MEL: When I was 25 I did a huge slut drop and split my white faux leather skirt up the ass crack! That memory is too recent.

COURT: Yeah you can’t send that one in to Dolly, sorry.

MEL: I ended up turning it to the side and continuing my night.

Side note, I need to know what “Band Aid Soup” was. But in a very real way, never tell me. I think I’ve got the gist of it there and that is more than enough.

COURT: I also need to know what one is titled “BALLS something something.”

MEL: Courtney, why does everything involve shitting?

COURT: FIRST OF ALL opening with “My best bud was constipated…” is insane.

COURT: SECONDLY, why would you take a microphone which probably wasn’t a high-tech wireless one into a bathroom, like how did you get the lead to go that far.

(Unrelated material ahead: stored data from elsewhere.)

import Summits.ValiantsHypothesis.ValiantsHypothesis.Theorems.GrenetZeonDualUnipotentThreeHalvesHeavyTopCodimOneCountLevels
import Summits.ValiantsHypothesis.ValiantsHypothesis.Theorems.GrenetZeonDualUnipotentThreeHalvesHeavyTopCodimOneArithLevels
import Summits.ValiantsHypothesis.ValiantsHypothesis.Theorems.GrenetZeonDualUnipotentThreeHalvesHeavyTopCodimOneBlocks

/-!
# `GrenetZeon.DualUnipotentThreeHalves` (stmt-ValiantsHypothesis-24318), R2 heavy-top instrument — COROLLARY II port, step (c1):
# DEFICIENCY ONE ⇒ the composition chain has block sizes in `{1, 3}` with AT MOST ONE `3`-block, which carries a PLANE

Let `V ≤ M_m(ℂ)` be block upper-triangular for `lvl : Fin m → ℕ` (values `< L`, convention of ✓ `HeavyTopCompositionBlocks.exists_block_conj`),
with re-indexed diagonal blocks in spaces `W t ≤ M_{s t}(ℂ)` that are NILPOTENT and IRREDUCIBLE (as `exists_block_conj` delivers after conjugation),
and let `C(m,2) ≤ dim V + 1` (deficiency at most one).  Summing the block deficiencies (✓ graded count `finrank_le_of_levels`, ✓ position count
`choose_two_eq_sum_levels`, ✓ table `…HeavyTopCodimOneBlocks`):

* `not_irreducible_of_size_two`, `finrank_le_two_of_size_three` — size-generic wrappers of the table (`n = 2`, `n = 3`);
* `sum_choose_two_le` — `Σ_t C(s_t,2) ≤ Σ_t dim (W t) + 1`;
* ★ `levels_of_deficiency_le_one` — every level has size `≤ 1` or `3`; two levels of size `3` coincide; a level of size `3` has `dim (W t) = 2`.

This is the combinatorial heart of COROLLARY II by the composition-chain route (crux note `CENSUS-THMC-UNIFORM-eng1g5.md` §8): what remains for the
classification file is the conjugation plumbing (`exists_block_conj`, block images as `Submodule.map`, coarsening to three levels around the
`3`-block, ✓ `mem_iff_of_three_levels`, Gerstenhaber-equality units on the two coarse blocks, re-indexing onto ✓ `towerHull`).

Honest framing: counting; nothing here proves or refutes `HeavyTopLaw`, 24318, S3b or 8062; `VP ≠ VNP` is NOT proved.  No definitions.
[val-idea-30 MEMO codim-one §0 COROLLARY II, completeness count (critic val-idea-crit-7 g7 (iii)); cell val-heavytop-census, eng-1 g5]
-/

noncomputable section

-- single-conjunct layout: Sub = Summit, duplicated namespace component intended
set_option linter.dupNamespace false

namespace Summit.ValiantsHypothesis.ValiantsHypothesis.Theorems.GrenetZeon.HeavyTopCodimOneLevels

open Matrix
open Summit.ValiantsHypothesis.ValiantsHypothesis.Theorems.GrenetZeon.HeavyTopCodimOneCount (finrank_le_of_levels)
open Summit.ValiantsHypothesis.ValiantsHypothesis.Theorems.GrenetZeon.HeavyTopCodimOneArith (choose_two_eq_sum_levels)
open Summit.ValiantsHypothesis.ValiantsHypothesis.Theorems.GrenetZeon.HeavyTopCodimOneBlocks (not_irreducible_of_nilpotent_two
  finrank_le_two_of_irreducible_three finrank_add_two_le_choose_two)

/-- Size-generic form of ✓ `not_irreducible_of_nilpotent_two`. -/
theorem not_irreducible_of_size_two {n : ℕ} (hn : n = 2) (W : Submodule ℂ (Matrix (Fin n) (Fin n) ℂ)) (hW : ∀ A ∈ W, IsNilpotent A) :
    ¬ ∀ U : Submodule ℂ (Fin n → ℂ), (∀ A ∈ W, ∀ x ∈ U, A *ᵥ x ∈ U) → U = ⊥ ∨ U = ⊤ := by
  subst hn
  exact not_irreducible_of_nilpotent_two W hW

/-- Size-generic form of ✓ `finrank_le_two_of_irreducible_three`. -/
theorem finrank_le_two_of_size_three {n : ℕ} (hn : n = 3) (W : Submodule ℂ (Matrix (Fin n) (Fin n) ℂ)) (hW : ∀ A ∈ W, IsNilpotent A)
    (hirr : ∀ U : Submodule ℂ (Fin n → ℂ), (∀ A ∈ W, ∀ x ∈ U, A *ᵥ x ∈ U) → U = ⊥ ∨ U = ⊤) :
    Module.finrank ℂ W ≤ 2 := by
  subst hn
  exact finrank_le_two_of_irreducible_three W hW hirr

/-- **The deficiencies sum to at most one:** `Σ_t C(s_t,2) ≤ Σ_t dim (W t) + 1` when `C(m,2) ≤ dim V + 1`. -/
theorem sum_choose_two_le {m L : ℕ} (lvl : Fin m → ℕ) (hlvl : ∀ i, lvl i < L) (s : Fin L → ℕ)
    (e : ∀ t : Fin L, {i : Fin m // lvl i = (t : ℕ)} ≃ Fin (s t))
    (V : Submodule ℂ (Matrix (Fin m) (Fin m) ℂ)) (hblock : ∀ A ∈ V, ∀ i j, lvl i < lvl j → A i j = 0)
    (W : ∀ t : Fin L, Submodule ℂ (Matrix (Fin (s t)) (Fin (s t)) ℂ))
    (hW : ∀ A ∈ V, ∀ t : Fin L,
      Matrix.reindex (e t) (e t) (A.toBlock (fun i => lvl i = (t : ℕ)) (fun i => lvl i = (t : ℕ))) ∈ W t)
    (hdim : m.choose 2 ≤ Module.finrank ℂ V + 1) :
    ∑ t, (s t).choose 2 ≤ ∑ t, Module.finrank ℂ (W t) + 1 := by
  have hcount := finrank_le_of_levels lvl hlvl s e V hblock W hW
  have harith := choose_two_eq_sum_levels lvl hlvl
  rw [Finset.sum_range (fun t => (Fintype.card {i : Fin m // lvl i = t}).choose 2)] at harith
  have hs : ∀ t : Fin L, Fintype.card {i : Fin m // lvl i = (t : ℕ)} = s t := fun t => by
    rw [Fintype.card_congr (e t), Fintype.card_fin]
  simp only [hs] at harith
  omega

/-- ★ **Deficiency one forces block sizes in `{≤ 1, 3}`, at most one `3`-block, and a PLANE on it.**  Under the hypotheses of
`sum_choose_two_le` with the `W t` nilpotent and irreducible: (i) every `s t ≤ 1` or `s t = 3`; (ii) `s t = 3 = s t'` forces `t = t'`;
(iii) `s t = 3` forces `dim (W t) = 2`. [val-idea-30 MEMO codim-one, COROLLARY II completeness count] -/
theorem levels_of_deficiency_le_one {m L : ℕ} (lvl : Fin m → ℕ) (hlvl : ∀ i, lvl i < L) (s : Fin L → ℕ)
    (e : ∀ t : Fin L, {i : Fin m // lvl i = (t : ℕ)} ≃ Fin (s t))
    (V : Submodule ℂ (Matrix (Fin m) (Fin m) ℂ)) (hblock : ∀ A ∈ V, ∀ i j, lvl i < lvl j → A i j = 0)
    (W : ∀ t : Fin L, Submodule ℂ (Matrix (Fin (s t)) (Fin (s t)) ℂ))
    (hW : ∀ A ∈ V, ∀ t : Fin L,
      Matrix.reindex (e t) (e t) (A.toBlock (fun i => lvl i = (t : ℕ)) (fun i => lvl i = (t : ℕ))) ∈ W t)
    (hWnil : ∀ t : Fin L, ∀ X ∈ W t, IsNilpotent X)
    (hWirr : ∀ t : Fin L, ∀ U : Submodule ℂ (Fin (s t) → ℂ), (∀ X ∈ W t, ∀ x ∈ U, X *ᵥ x ∈ U) → U = ⊥ ∨ U = ⊤)
    (hdim : m.choose 2 ≤ Module.finrank ℂ V + 1) :
    (∀ t, s t ≤ 1 ∨ s t = 3) ∧ (∀ t t', s t = 3 → s t' = 3 → t = t') ∧ (∀ t, s t = 3 → Module.finrank ℂ (W t) = 2) := by
  classical
  have hsum := sum_choose_two_le lvl hlvl s e V hblock W hW hdim
  have hG : ∀ t : Fin L, Module.finrank ℂ (W t) ≤ (s t).choose 2 := fun t =>
    Literature.LinearAlgebra.Matrix.GerstenhaberNilpotentSubspace.finrank_le_choose_two (s t) (W t) (hWnil t)
  -- isolating one level `t₀`: `C(s t₀, 2) + Σ_{t ≠ t₀} dim W t ≤ Σ_t dim W t + 1`... via the erase decomposition
  have hiso : ∀ t₀ : Fin L, (s t₀).choose 2 + ∑ t ∈ Finset.univ.erase t₀, Module.finrank ℂ (W t) ≤
      Module.finrank ℂ (W t₀) + ∑ t ∈ Finset.univ.erase t₀, Module.finrank ℂ (W t) + 1 := by
    intro t₀
    have h1 : ∑ t, (s t).choose 2 = (s t₀).choose 2 + ∑ t ∈ Finset.univ.erase t₀, (s t).choose 2 :=
      (Finset.add_sum_erase _ _ (Finset.mem_univ t₀)).symm
    have h2 : ∑ t, Module.finrank ℂ (W t) = Module.finrank ℂ (W t₀) + ∑ t ∈ Finset.univ.erase t₀, Module.finrank ℂ (W t) :=
      (Finset.add_sum_erase _ _ (Finset.mem_univ t₀)).symm
    have h3 : ∑ t ∈ Finset.univ.erase t₀, Module.finrank ℂ (W t) ≤ ∑ t ∈ Finset.univ.erase t₀, (s t).choose 2 :=
      Finset.sum_le_sum fun t _ => hG t
    omega
  -- hence every single deficiency is `≤ 1`
  have hdef : ∀ t : Fin L, (s t).choose 2 ≤ Module.finrank ℂ (W t) + 1 := fun t => by have := hiso t; omega
  -- (i) sizes
  have hsize : ∀ t, s t ≤ 1 ∨ s t = 3 := by
    intro t
    rcases Nat.lt_or_ge (s t) 4 with hlt | hge
    · by_cases h2 : s t = 2
      · exact absurd (hWirr t) (not_irreducible_of_size_two h2 (W t) (hWnil t))
      · omega
    · exfalso
      have := finrank_add_two_le_choose_two hge (W t) (hWnil t) (hWirr t)
      have := hdef t
      omega
  -- (iii) a `3`-block carries a plane
  have hplane : ∀ t, s t = 3 → Module.finrank ℂ (W t) = 2 := by
    intro t ht
    have hle := finrank_le_two_of_size_three ht (W t) (hWnil t) (hWirr t)
    have := hdef t
    have h3 : (s t).choose 2 = 3 := by rw [ht]; rfl
    omega
  refine ⟨hsize, fun t t' ht ht' => ?_, hplane⟩
  -- (ii) two `3`-blocks cost two
  by_contra hne
  have hmem : t' ∈ (Finset.univ : Finset (Fin L)).erase t := Finset.mem_erase.2 ⟨Ne.symm hne, Finset.mem_univ t'⟩
  have h1 : ∑ u, (s u).choose 2 = (s t).choose 2 + ((s t').choose 2 + ∑ u ∈ (Finset.univ.erase t).erase t', (s u).choose 2) := by
    rw [Finset.add_sum_erase ((Finset.univ : Finset (Fin L)).erase t) (fun u => (s u).choose 2) hmem]
    exact (Finset.add_sum_erase _ _ (Finset.mem_univ t)).symm
  have h2 : ∑ u, Module.finrank ℂ (W u) = Module.finrank ℂ (W t) + (Module.finrank ℂ (W t') +
      ∑ u ∈ (Finset.univ.erase t).erase t', Module.finrank ℂ (W u)) := by
    rw [Finset.add_sum_erase ((Finset.univ : Finset (Fin L)).erase t) (fun u => Module.finrank ℂ (W u)) hmem]
    exact (Finset.add_sum_erase _ _ (Finset.mem_univ t)).symm
  have h3 : ∑ u ∈ (Finset.univ.erase t).erase t', Module.finrank ℂ (W u) ≤ ∑ u ∈ (Finset.univ.erase t).erase t', (s u).choose 2 :=
    Finset.sum_le_sum fun u _ => hG u
  have h4 := hplane t ht
  have h5 := hplane t' ht'
  have h6 : (s t).choose 2 = 3 := by rw [ht]; rfl
  have h7 : (s t').choose 2 = 3 := by rw [ht']; rfl
  omega

end Summit.ValiantsHypothesis.ValiantsHypothesis.Theorems.GrenetZeon.HeavyTopCodimOneLevels

end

Poor Sarah, it’s not her fault she probably has IBS now

COURT: Ok here’s my last one, which 100% nearly made me dry heave. Are you ready?

MEL: Hit me.

COURT: I just…why. Why are people like this. And also how did they turn out later in life?


Why are you even DOING that, let alone wilfully allowing your friend to drink your nail shards? The fuck is wrong with this child?

COURT: Just be a normal people and drop the nail shards on the floor like the rest of us. Kick them under the seat. Fucks sake.

Thankfully this one doesn’t remind me of anything embarrassing in my own life. I mean, a friend nearly drank a slug on his beer once though. Thank god he didn’t because they can fully kill you.

MEL: What the fuck is your life

COURT: Melissa, I wish I knew and could tell you.

MEL: Why does every Spill A Secret dredge up repressed memories?

COURT: I don’t know. Maybe I need to go to therapy.

I wonder if people are still this fucking batshit but there’s just no outlet like Spill A Secret for them to unload it.

Oh wait. That’s Reddit now, huh.

MEL: I simply do not understand how these two stayed friends. Condom in pencil case? Whatever. Sticking a USED PAD TO YOUR FRIENDS BACK NEAR HER CRUSH. Unforgivable offence.

COURT: Honestly considering they’re still mates and can have a laugh about it shows incredible character. But also “moist condom” is a combination of words I never wish to read ever again. Ever ever ever ever.

MEL: No thank you please.

MEL: This one has to be fake, otherwise I’m scared for my life tbh. I cut it off before the finale but you can figure out what happened. WHO DOES THIS.

COURT: NO. Wait no isn’t this in a movie? Isn’t this in like Mean Girls???? Did Dolly literally lift a plot line of Mean Girls? Jesus wept.